Rather, land, capital, money or other tangible economic rights were simply one facet of “property,” which included anything, tangible or intangible, to which one could claim ownership. This is the meaning of the Latin root of the word, proprius, a possessive pronoun meaning “mine.” When John Locke used the term “property,” he meant this–everything to which one had a right. When he spoke of land, capital, chattels, or money, he used the term “estates.” James Madison echoed this in a 1792 essay. “It embraces every thing to which a man may attach a value and have a right; and which leaves to everyone else the like advantage…. A man has a property in his opinions and the free communication of them. He has a property of peculiar value in his religious opinions, and in the profession and practice dictated by them. He has a property very dear to him in the safety and liberty of his person. He has an equal property in the free use of his faculties and free choice of objects on which to employ them. In a word, as a man is said to have a right to his property, he may be equally said to have a property in his rights.”

It’s certainly true that the nineteenth-century Supreme Court, in the era of what is called “laissez-faire jurisprudence,” did protect economic rights, and did not develop a robust doctrine of non-economic rights. But it never separated them or made invidious distinctions between them, believing, as it did, that the right to property was “the guardian of every other right.” But the progressives were able to get the Supreme Court to abandon the protection of economic rights, while preserving judicial review for non-economic rights. It did so in a very famous footnote to a decision in which it upheld a congressional act prohibiting the interstate shipment of “filled milk” (an interesting story in itself–another place where the dairy lobby has left its mark on constitutional law).

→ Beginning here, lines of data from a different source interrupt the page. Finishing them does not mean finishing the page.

import Summits.HodgeConjecture.HodgeConjecture.Theorems.NoetherLefschetzOneUpLevelZeroNets

/-!
# Route NoetherLefschetzOneUp — `LevelZeroNets` (stmt-HodgeConjecture-11602), IV:
# descent to "algebraic ⊔ vertical", and the item from the `(p,p)`-type of algebraic classes

File III (`NoetherLefschetzOneUpLevelZeroNets`, v2) derived `LevelZeroNets` from the `V`-part
(`Arapura2022_thm_1_2_smoothPart_pgZeroSurfaceFibration`: Arapura 2022, Thm. 1.2 as applied in the
proof of Cor. 1.5 — every rational `(2,2)`-class agrees off some vertical divisor `f⁻¹T` with an
algebraic class) and Grothendieck's coniveau inclusion `Nˢ Hᵏ ⊆ ⨆_{p,q ≥ s} H^{p,q}` for ALL
`(k, s)` (`Grothendieck1969_supportedClasses_le_hodgeConiveau`), which the tree discharges only
through Deligne's Hodge III Cor. 8.2.8 (mixed Hodge theory, no carrier). But that proof uses the
coniveau inclusion at the single spot `(k, s) = (4, 2)` and only for RATIONAL classes: "a rational
algebraic class of codimension `2` on a smooth projective fourfold is of type `(2,2)`" — the
`(2p, p)`-SLICE "the class of an algebraic cycle is of type `(p,p)`" (Deligne 2000, §1; Voisin I,
Prop. 11.20), which has a Deligne-free road on the tree's carriers (purity of the coniveau pieces,
`exists_ker_restrictCompl_le_span_of_isIrreducible` of `SupportedClassesPurity`, PROVED, with the
bidegree of the Gysin classes of resolutions, `isOfHodgeType_complexGysin`, PROVED) and is filed
verbatim as the support item `AlgebraicClassesHodgeType` of route `AmpleAdicLefschetz`
(stmt-HodgeConjecture-15189). This file

* isolates the linear algebra of file III v2 as a reusable DESCENT LEMMA
  `LevelZeroNetsDescent.span_le_algebraicClasses_sup_span_vertical` — for ANY smooth projective
  `X`, codimension `p` and family of supports `Z i`: if rational algebraic classes of codimension
  `p` are `(p,p)` in every Hodge model and every rational `(p,p)`-class agrees off one `Z i` with
  an algebraic class, then `span {rational (p,p)} ≤ algebraicClasses X p ⊔ span {rational (p,p)
  dying off some Z j}` (the shape shared by `LevelZeroNets`, `K3TypeNets` and the retired
  `GeneralTypeNets` of this route, with `Z T = f⁻¹T` over the proper closed `T ⊊ ℙ²`);
* derives the item from the SLICE in dimension `4`, codimension `2`, rational classes
  (`levelZeroNets_of_hodgeType_smoothPart`) and, as a convenience, from the slice in the exact
  shape of stmt-HodgeConjecture-15189 (`levelZeroNets_of_algebraicClassesHodgeType_smoothPart`):
  once that item's theorem and `Arapura2022_thm_1_2_smoothPart_pgZeroSurfaceFibration_holds` land,
  `LevelZeroNets` is the one-liner
  `levelZeroNets_of_algebraicClassesHodgeType_smoothPart ‹slice› ‹V-part›`; file III's
  `levelZeroNets_of_smoothPart hG` is the instance `hH := (hodgeConiveau 4 2 ≤ H^{2,2}) ∘ hG`.

So the trust base of the item is ONE named fact with no carrier (the `V`-part: Leray filtration,
decomposition theorem, relative Hilbert schemes) plus one support item with an in-tree road.
Everything here is proved; no definitions, no named facts.
-/

set_option linter.dupNamespace false

noncomputable section

namespace Summit.HodgeConjecture.HodgeConjecture.Theorems

open CategoryTheory AlgebraicGeometry
open Literature.AlgebraicTopology.SingularHomology
open Literature.AlgebraicGeometry.Motives Literature.AlgebraicGeometry.HodgeTheory
open Summit.HodgeConjecture.HodgeConjecture.Theses.NoetherLefschetzOneUp

namespace LevelZeroNetsDescent

/-- **Descent to "algebraic ⊔ vertical Hodge classes"** (the linear algebra of Arapura's proof of
Cor. 1.5 from Thm. 1.2, p. 5, made model-free). Let `X` be smooth projective of dimension `n`,
`p : ℕ`, and `Z : ι → Set X` a family of supports. Assume (i) every RATIONAL algebraic class of
codimension `p` on `X` is of type `(p,p)` in every Hodge model (the `(2p,p)`-slice of
Grothendieck's coniveau inclusion; Deligne 2000, §1: "`cl(Z)` is of type `(p,p)`"), and (ii) for
some `i`, every rational `(p,p)`-class `c` agrees off `Z i` with an algebraic class `b`, i.e.
`(c - b)|_{(X ∖ Z i)(ℂ)} = 0`. Then the span of the rational `(p,p)`-classes lies in
`algebraicClasses X p ⊔ span {rational (p,p)-classes dying off some Z j}`. Proof: `b` is a complex
combination of RATIONAL algebraic classes (`supportedClasses_le_span_isRationalClass`) and `c - b`
of RATIONAL classes dying off `Z i` (`mem_span_isRationalClass_of_map_eq_zero`, rational classes
spanning `H²ᵖ(X(ℂ); ℂ)`), so by rational descent (`exists_add_of_mem_span_union`) `c = a + a'` with
`a` rational algebraic and `a'` rational dying off `Z i`; and `a' = (a + a') - a` is of type
`(p,p)` in the model exhibiting `c`, because `a` is, by (i).
[cite: Arapura2022, proof of Cor. 1.5 (p. 5)] [cite: Deligne2000, §1]
[cite: VoisinHodgeI2002, §7.1.1 and Prop. 11.20] -/
theorem span_le_algebraicClasses_sup_span_vertical {n p : ℕ} {X : SchemeOver ℂ}
    (hX : IsSmoothProjective n X)
    (hH : ∀ (A : HodgeModel n X), ∀ a ∈ algebraicClasses X p, IsRationalClass a →
      A.pullback (2 * p) a ∈ A.hodgePQ (2 * p) p p)
    {ι : Sort*} (Z : ι → Set X.left)
    (hV : ∃ i, ∀ c : complexBetti X (2 * p), IsRationalClass c →
      IsOfHodgeType n X (2 * p) p p c →
        ∃ b ∈ algebraicClasses X p, complexBetti.restrictCompl X (Z i) (2 * p) (c - b) = 0) :
    Submodule.span ℂ {c : complexBetti X (2 * p) |
        IsRationalClass c ∧ IsOfHodgeType n X (2 * p) p p c} ≤
      algebraicClasses X p ⊔ Submodule.span ℂ {c : complexBetti X (2 * p) |
        IsRationalClass c ∧ IsOfHodgeType n X (2 * p) p p c ∧
          ∃ i, complexBetti.restrictCompl X (Z i) (2 * p) c = 0} := by
  obtain ⟨i, hV⟩ := hV
  refine Submodule.span_le.mpr ?_
  rintro c ⟨hc, hcpp⟩
  obtain ⟨b, hbA, hcb⟩ := hV c hc hcpp
  -- the two rational generating sets: rational algebraic classes, rational classes dying off `Z i`
  set SA : Set (complexBetti X (2 * p)) :=
    {x | IsRationalClass x ∧ x ∈ algebraicClasses X p} with hSA
  set SK : Set (complexBetti X (2 * p)) :=
    {x | IsRationalClass x ∧ complexBetti.restrictCompl X (Z i) (2 * p) x = 0} with hSK
  have hb : b ∈ Submodule.span ℂ SA := supportedClasses_le_span_isRationalClass hX (2 * p) p hbA
  have hk : c - b ∈ Submodule.span ℂ SK :=
    mem_span_isRationalClass_of_map_eq_zero _
      (by rw [span_isRationalClass_eq_top_of_isSmoothProjective_holds n X hX (2 * p)]
          exact Submodule.mem_top) hcb
  have hmem : c ∈ Submodule.span ℂ (SA ∪ SK) := by
    rw [Submodule.span_union]
    simpa only [add_sub_cancel] using Submodule.add_mem_sup hb hk
  -- rational descent: `c = a + a'`, `a` rational algebraic, `a'` rational dying off `Z i`
  obtain ⟨a, a', ha, ha', haA, haK, rfl⟩ :=
    exists_add_of_mem_span_union (fun x hx ↦ hx.1) (fun x hx ↦ hx.1) hc hmem
  have haA' : a ∈ algebraicClasses X p :=
    (Submodule.span_le.mpr fun x hx ↦ hx.2 : Submodule.span ℂ SA ≤ algebraicClasses X p) haA
  have haK' : complexBetti.restrictCompl X (Z i) (2 * p) a' = 0 := by
    have hle : Submodule.span ℂ SK ≤
        LinearMap.ker (complexBetti.restrictCompl X (Z i) (2 * p)).hom :=
      Submodule.span_le.mpr fun x hx ↦ hx.2
    exact hle haK
  refine Submodule.add_mem_sup haA' (Submodule.subset_span ⟨ha', ?_, i, haK'⟩)
  -- Hodge type `(p,p)` of `a' = (a + a') - a` in the model exhibiting `a + a'`: by (i) for `a`
  obtain ⟨A, hA⟩ := hcpp
  refine ⟨A, ?_⟩
  have hpa : A.pullback (2 * p) a ∈ A.hodgePQ (2 * p) p p := hH A a haA' ha
  have hsplit : A.pullback (2 * p) a' = A.pullback (2 * p) (a + a') - A.pullback (2 * p) a := by
    rw [map_add, add_sub_cancel_left]
  rw [hsplit]
  exact Submodule.sub_mem _ hA hpa

end LevelZeroNetsDescent

/-- **`LevelZeroNets` from the `V`-part and the `(4,2)`-slice "rational algebraic classes of
codimension `2` on a smooth projective fourfold are of type `(2,2)`".** Hypotheses: `hH` — for
every smooth projective fourfold `X`, every Hodge model `A` and every rational
`a ∈ algebraicClasses X 2`, `A.pullback 4 a ∈ H^{2,2}(A)` (Deligne 2000 §1 / Voisin I Prop. 11.20;
in the tree: the `(n, p) = (4, 2)` instance of item stmt-HodgeConjecture-15189, or of
`Grothendieck1969_supportedClasses_le_hodgeConiveau` through `hodgeConiveau 4 2 ≤ H^{2,2}`);
`hVpart` — Arapura 2022, Thm. 1.2 as applied in the proof of Cor. 1.5. Proof: at `Y = ℙ²_ℂ`
(`isSmoothProjective_projectiveSpace_holds`) all fibres of the item's `f` are connected
(`LevelZeroNetsStein.geometricallyConnected_of_net`, proved in file III), so the `V`-part yields a
proper closed `T` off whose preimage every rational `(2,2)`-class is algebraic; the descent lemma
`LevelZeroNetsDescent.span_le_algebraicClasses_sup_span_vertical` with the family
`T' ↦ f⁻¹T'` over the proper closed `T' ⊊ ℙ²` gives the item. CONDITIONAL on `hVpart` (named
fact, no carrier) and `hH`. [cite: Arapura2022, Thm. 1.2 and proof of Cor. 1.5 (p. 5)]
[cite: Deligne2000, §1] -/
theorem levelZeroNets_of_hodgeType_smoothPart
    (hH : ∀ ⦃X : SchemeOver ℂ⦄, IsSmoothProjective 4 X → ∀ (A : HodgeModel 4 X),
      ∀ a ∈ algebraicClasses X 2, IsRationalClass a →
        A.pullback (2 * 2) a ∈ A.hodgePQ (2 * 2) 2 2)
    (hVpart : Arapura2022_thm_1_2_smoothPart_pgZeroSurfaceFibration) : LevelZeroNets := by
  intro X f hX hf hgen
  have hconn : ∀ y : ↥(projectiveSpace 2 ℂ).left,
      _root_.IsPreconnected (f.left.base ⁻¹' {y}) :=
    isPreconnected_preimage_singleton_of_geometricallyConnected f
      (LevelZeroNetsStein.geometricallyConnected_of_net f hX hf hgen)
  obtain ⟨T, hT, hTne, hV⟩ :=
    hVpart f hX (isSmoothProjective_projectiveSpace_holds ℂ 2) hf hconn hgen
  -- descent along the family `T' ↦ f⁻¹T'` of preimages of the proper closed subsets of `ℙ²`
  have key := LevelZeroNetsDescent.span_le_algebraicClasses_sup_span_vertical hX (hH hX)
    (fun T' : {T' : Set (projectiveSpace 2 ℂ).left // IsClosed T' ∧ T' ≠ Set.univ} ↦
      f.left.base ⁻¹' T'.1)
    ⟨⟨T, hT, hTne⟩, hV⟩
  refine key.trans (sup_le_sup_left (Submodule.span_mono ?_) _)
  rintro c ⟨hc, hcpp, ⟨T', hT', hT'ne⟩, h0⟩
  exact ⟨hc, hcpp, T', hT', hT'ne, h0⟩

/-- **`LevelZeroNets` from the `V`-part and "algebraic classes are of Hodge type `(p,p)`"** in the
exact shape of the support item `AlgebraicClassesHodgeType` of route `AmpleAdicLefschetz`
(stmt-HodgeConjecture-15189: for every smooth projective `X` of dimension `n`, every Hodge model
`A`, every `p` and every `c ∈ algebraicClasses X p`, `A.pullback (2p) c ∈ H^{p,p}(A)` — Deligne
2000 §1, Voisin I Prop. 11.20; in-tree road: purity of the coniveau pieces + the bidegree of the
Gysin classes of resolutions). Once that item's theorem and
`Arapura2022_thm_1_2_smoothPart_pgZeroSurfaceFibration_holds` are in the tree, `LevelZeroNets` is
`levelZeroNets_of_algebraicClassesHodgeType_smoothPart ‹that theorem› ‹_holds›`: the item then
rests on the `V`-part alone among named facts. [cite: Arapura2022, Thm. 1.2 and proof of Cor. 1.5 (p. 5)]
[cite: Deligne2000, §1] [cite: VoisinHodgeI2002, Prop. 11.20] -/
theorem levelZeroNets_of_algebraicClassesHodgeType_smoothPart
    (hH : ∀ ⦃n : ℕ⦄ ⦃X : SchemeOver ℂ⦄, IsSmoothProjective n X →
      ∀ (A : HodgeModel n X) (p : ℕ), ∀ c ∈ algebraicClasses X p,
        A.pullback (2 * p) c ∈ A.hodgePQ (2 * p) p p)
    (hVpart : Arapura2022_thm_1_2_smoothPart_pgZeroSurfaceFibration) : LevelZeroNets :=
  levelZeroNets_of_hodgeType_smoothPart (fun _ hX A a ha _ ↦ hH hX A 2 a ha) hVpart

end Summit.HodgeConjecture.HodgeConjecture.Theorems

end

The case was U.S. v. Carolene Products, and the Court noted, “The existence of facts supporting the legislative judgment is to be presumed,” in cases involving “ordinary commercial transactions.” In economic regulation, the Court would assume that legislation “rests upon some rational basis within the knowledge and experience of the legislators.” That is to say, the Court would accept any but the most wildly irrational basis for economic regulation. But “There may be narrower scope for operation of the presumption of constitutionality when legislation appears on its face to be within a specific prohibition of the Constitution, such as those of the first ten Amendments, which are deemed equally specific when held to be embraced within the Fourteenth,” Justice Stone wrote. “It is unnecessary to consider now whether legislation which restricts those political processes which can ordinarily be expected to bring about repeal of undesirable legislation, is to be subjected to more exacting judicial scrutiny under the general prohibitions of the Fourteenth Amendment than are most other types of legislation. The note also suggested that the Court would scrutinize “statutes directed at particular religious, or national, or racial minorities,” and also be alert to “prejudice against discrete and insular minorities [which] may be a special condition, which tends seriously to curtail the operation of those political processes ordinarily to be relied upon to protect minorities, and which may call for a correspondingly more searching judicial inquiry.”

Simply put, some rights, and some groups, were entitled to more constitutional protection than others. This doctrine became known as the “preferred freedoms” or “double standard” test. The Court has developed it largely by applying the Bill of Rights to the states. It has also lately admitted that it was applying the due process clause of the Fourteenth Amendment to the states–what is called “substantive due process,” and which was precisely what the progressives accused the Supreme Court of doing before the New Deal to protect economic rights. The difference with the new substantive due process, though, is that it is used for the right rights and the right groups, by the right judges.

If Justice Wood is nominated, she–or any other nominee–should be able to give an account of her standard of rights determination.